Claire touched her throat. Though the coach incident happened nearly two weeks ago, it pained her to speak, but the discomfort was easing. “You found someone?” she rasped.
“He’s a Quaker by the name of William Tuke. For the last ten years, he’s operated an asylum called the ‘York Retreat.’ The institution believes in humane care, in good food, and a beautiful setting.”
Claire swallowed, “But York … it’s so far from here.”
He bent over her and kissed the top of her head. “What a wonder you are. After all Abella has done that you would care to have her within a thousand miles is amazing.”
Claire didn’t actually, but if Abella were far away, then Flavian would be gone a lot. He’d seen what the girl was capable of, but couldn’t help loving her all the same.
Clearing her throat, Claire reached for his hand. “She’s your daughter, isn’t she?”
He looked stunned. “How did you guess?”
“It’s not in her features. But you sang to me, didn’t you, when I was bedridden? I pretended to be asleep because I knew you’d stop if you thought I was listening.” He looked down, shamefaced. “You’ve a beautiful voice. Your daughter inherited your talent.”
“Ah,” he said. His eyes were bleak with sorrow. “I’m afraid she’s inherited a few not-so-fine features from me as well.”
“Such as?”
“Isn’t it obvious?”
Claire rubbed her arms. She’d encountered this argument from men before. “Of all the ancestors in the long gallery, you never mentioned one who is mad, and you don’t suffer the same delusions as Abella.”
“The sins of the father are visited upon … ”
“No. Men overestimate their role in the traits of their children. The mother has at least as much influence.” Flavian looked doubtful, so Claire plunged on, though her throat began to hurt. “My Uncle Sebastian bred champion race horses. He paid attention to the dams as well as the stallions. The same is true of humans.
“So, who is Abella’s mother?”
The pain that washed over Flavian’s features frightened her. He turned away as if he were about to leave the room. Catching himself, he sat beside her on the settee instead. “You’re to be my wife. Surely, no one can expect me to keep this a secret from you. What you meant to ask is … who
was
Abella’s mother.”
“She’s gone then?”
He took Claire’s hand, squeezed the fingers, then rose like a sleepwalker and went to a globe fixed on an elaborately carved pedestal. Giving it a spin, he watched the earth go by, as if he looked to each passing country for the right words. Brooding, aging right before her eyes, Claire knew that at last she would understand the darkness that plagued her future husband’s soul.
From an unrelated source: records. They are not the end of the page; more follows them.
/-- **The vertical Piola slide is divergence free.**  With `Φ(x) = x + (τ(x₂) − x₂)e₂` and `div V = 0`, the field
`Ṽ(x) = τ′(x₂)·V(Φx) − ((τ′(x₂) − 1)·V₂(Φx))·e₂` (`= (τ′V_h, V₂)∘Φ`) has `div Ṽ = 0`.  (`τ ∈ C²`.) [folklore] -/
theorem isDivFree_piolaSlide (hV : ContDiff ℝ 1 V) (hdiv : VectorCalculus.IsDivFree V) (hτ : ContDiff ℝ 2 τ) :
    VectorCalculus.IsDivFree fun x : EuclideanSpace ℝ (Fin 3) =>
      deriv τ (x 2) • V (x + (τ (x 2) - x 2) • EuclideanSpace.single (2 : Fin 3) (1 : ℝ)) -
        ((deriv τ (x 2) - 1) * V (x + (τ (x 2) - x 2) • EuclideanSpace.single (2 : Fin 3) (1 : ℝ)) 2) •
          EuclideanSpace.single (2 : Fin 3) (1 : ℝ) := by
  set e₂ : EuclideanSpace ℝ (Fin 3) := EuclideanSpace.single (2 : Fin 3) (1 : ℝ) with he₂
  set Φ : EuclideanSpace ℝ (Fin 3) → EuclideanSpace ℝ (Fin 3) := fun y => y + (τ (y 2) - y 2) • e₂ with hΦ
  have hVd : Differentiable ℝ V := hV.differentiable one_ne_zero
  have hτd : Differentiable ℝ τ := hτ.differentiable two_ne_zero
  have hτ'c : ContDiff ℝ 1 (deriv τ) := by
    have h2 : ContDiff ℝ (1 + 1) τ := by rw [show ((1 : WithTop ℕ∞) + 1) = 2 by norm_num]; exact hτ
    exact h2.deriv'
  have hτ'd : Differentiable ℝ (deriv τ) := hτ'c.differentiable one_ne_zero
  -- the pieces: `a(x) = τ′(x₂)`, `b(x) = τ′(x₂) − 1`, `U = V∘Φ`, `u₂ = (V∘Φ)₂`
  set a : EuclideanSpace ℝ (Fin 3) → ℝ := fun y => deriv τ (y 2) with ha
  set U : EuclideanSpace ℝ (Fin 3) → EuclideanSpace ℝ (Fin 3) := fun y => V (Φ y) with hU
  have hΦd : Differentiable ℝ Φ := fun y => (hasFDerivAt_slideMap hτd y).differentiableAt
  have hUd : Differentiable ℝ U := hVd.comp hΦd
  have haD : ∀ y, HasFDerivAt a (deriv (deriv τ) (y 2) •
      (EuclideanSpace.proj (2 : Fin 3) : EuclideanSpace ℝ (Fin 3) →L[ℝ] ℝ)) y :=
    fun y => hasFDerivAt_comp_coord_two hτ'd y
  have had : Differentiable ℝ a := fun y => (haD y).differentiableAt
  have hbd : Differentiable ℝ fun y => a y - 1 := had.sub_const 1
  -- the scalar `s(x) = (τ′(x₂) − 1)·U₂(x)` and its derivative along `e₂`
  set s : EuclideanSpace ℝ (Fin 3) → ℝ := fun y => (a y - 1) * U y 2 with hs
  have hU2 : ∀ y, HasFDerivAt (fun z => U z 2)
      ((EuclideanSpace.proj (2 : Fin 3) : EuclideanSpace ℝ (Fin 3) →L[ℝ] ℝ).comp (fderiv ℝ U y)) y :=
    fun y => (EuclideanSpace.proj (2 : Fin 3) : EuclideanSpace ℝ (Fin 3) →L[ℝ] ℝ).hasFDerivAt.comp y
      (hUd y).hasFDerivAt
  have hU2d : Differentiable ℝ fun z => U z 2 := fun y => (hU2 y).differentiableAt
  have hsd : Differentiable ℝ s := hbd.mul hU2d
  intro x
  -- split `Ṽ = a•U − s•e₂`
  have hsplit : (fun y : EuclideanSpace ℝ (Fin 3) => deriv τ (y 2) • V (y + (τ (y 2) - y 2) • e₂) -
      ((deriv τ (y 2) - 1) * V (y + (τ (y 2) - y 2) • e₂) 2) • e₂) =
      fun y => a y • U y + (-1 : ℝ) • (s y • e₂) := by
    funext y; simp only [ha, hU, hs, hΦ, neg_one_smul]; abel
  have h1d : Differentiable ℝ (fun y => a y • U y) := had.smul hUd
  have h2d : Differentiable ℝ (fun y => s y • e₂) := hsd.smul_const e₂
  rw [hsplit, divergence_add_smul h1d h2d,
    Literature.Analysis.FluidPDE.divergence_smul_apply (had x) (hUd x),
    Literature.Analysis.FluidPDE.divergence_smul_apply (hsd x) (differentiableAt_const e₂)]
  -- `div e₂ = 0`
  have hdivconst : VectorCalculus.divergence (fun _ : EuclideanSpace ℝ (Fin 3) => e₂) x = 0 := by
    rw [divergence_eq_sum_three]; simp
  rw [hdivconst, mul_zero, zero_add]
  -- `div U = (τ′ − 1)·(∂₂V₂)∘Φ`
  have hdivU : VectorCalculus.divergence U x = (deriv τ (x 2) - 1) * fderiv ℝ V (Φ x) e₂ 2 := by
    have h := divergence_comp_slideMap hVd hτd x
    rw [hdiv (Φ x), zero_add] at h
    exact h
  -- `⟪U x, ∇a x⟫ = τ″(x₂)·U₂(x)`
  have hgrad_a : ⟪U x, gradient a x⟫ = deriv (deriv τ) (x 2) * U x 2 := by
    rw [real_inner_comm, gradient, InnerProductSpace.toDual_symm_apply, (haD x).fderiv]
    rfl
  -- `⟪e₂, ∇s x⟫ = ∂₂ s = τ″U₂ + (τ′−1)·(DU e₂)₂`, and `(DU e₂)₂ = τ′·(DV(Φx)e₂)₂`
  have hDUe2 : fderiv ℝ U x e₂ 2 = deriv τ (x 2) * fderiv ℝ V (Φ x) e₂ 2 := by
    have hcomp : HasFDerivAt U ((fderiv ℝ V (Φ x)).comp (fderiv ℝ Φ x)) x :=
      (hVd (Φ x)).hasFDerivAt.comp x (hΦd x).hasFDerivAt
    rw [hcomp.fderiv, ContinuousLinearMap.comp_apply, he₂, fderiv_slideMap_single hτd x 2]
    have e2 : (EuclideanSpace.single (2 : Fin 3) (1 : ℝ) : EuclideanSpace ℝ (Fin 3)) 2 = 1 := by simp
    rw [e2, mul_one]
    have hlin : fderiv ℝ V (Φ x) (EuclideanSpace.single 2 1 + (deriv τ (x 2) - 1) • EuclideanSpace.single 2 1) =
        fderiv ℝ V (Φ x) (EuclideanSpace.single 2 1) + (deriv τ (x 2) - 1) • fderiv ℝ V (Φ x) (EuclideanSpace.single 2 1) := by
      rw [map_add, map_smul]
    rw [hlin, PiLp.add_apply, PiLp.smul_apply, smul_eq_mul]
    ring
  have hgrad_s : ⟪e₂, gradient s x⟫ = deriv (deriv τ) (x 2) * U x 2 +
      (deriv τ (x 2) - 1) * (deriv τ (x 2) * fderiv ℝ V (Φ x) e₂ 2) := by
    rw [real_inner_comm, gradient, InnerProductSpace.toDual_symm_apply]
    have hb : HasFDerivAt (fun y => a y - 1) (deriv (deriv τ) (x 2) •
        (EuclideanSpace.proj (2 : Fin 3) : EuclideanSpace ℝ (Fin 3) →L[ℝ] ℝ)) x := (haD x).sub_const 1
    have hm : HasFDerivAt (fun y => (a y - 1) * U y 2)
        ((a x - 1) • ((EuclideanSpace.proj (2 : Fin 3) : EuclideanSpace ℝ (Fin 3) →L[ℝ] ℝ).comp (fderiv ℝ U x)) +
          U x 2 • (deriv (deriv τ) (x 2) • (EuclideanSpace.proj (2 : Fin 3) : EuclideanSpace ℝ (Fin 3) →L[ℝ] ℝ))) x :=
      hb.mul (hU2 x)
    have hse : s = fun y => (a y - 1) * U y 2 := rfl
    rw [hse, hm.fderiv]
    show (a x - 1) * (fderiv ℝ U x e₂) 2 + U x 2 * (deriv (deriv τ) (x 2) * e₂ 2) = _
    have e2 : e₂ 2 = 1 := by rw [he₂]; simp
    rw [hDUe2, e2, mul_one]
    ring
  rw [hdivU, hgrad_a, hgrad_s]
  have hax : a x = deriv τ (x 2) := rfl
  rw [hax]
  ring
He stopped the globe at Spain. “When we fought the battle of Algeciras, I had just turned fourteen. But Hernando made a terrible mistake when he fished me out of the water. Valencia, his sister, was sixteen, and to me she was the living embodiment of an angel. Day after day, she hovered near my bed, tending to the wound on my thigh, feeding me food and water. And she was beautiful — like Abella — with black hair and dancing eyes.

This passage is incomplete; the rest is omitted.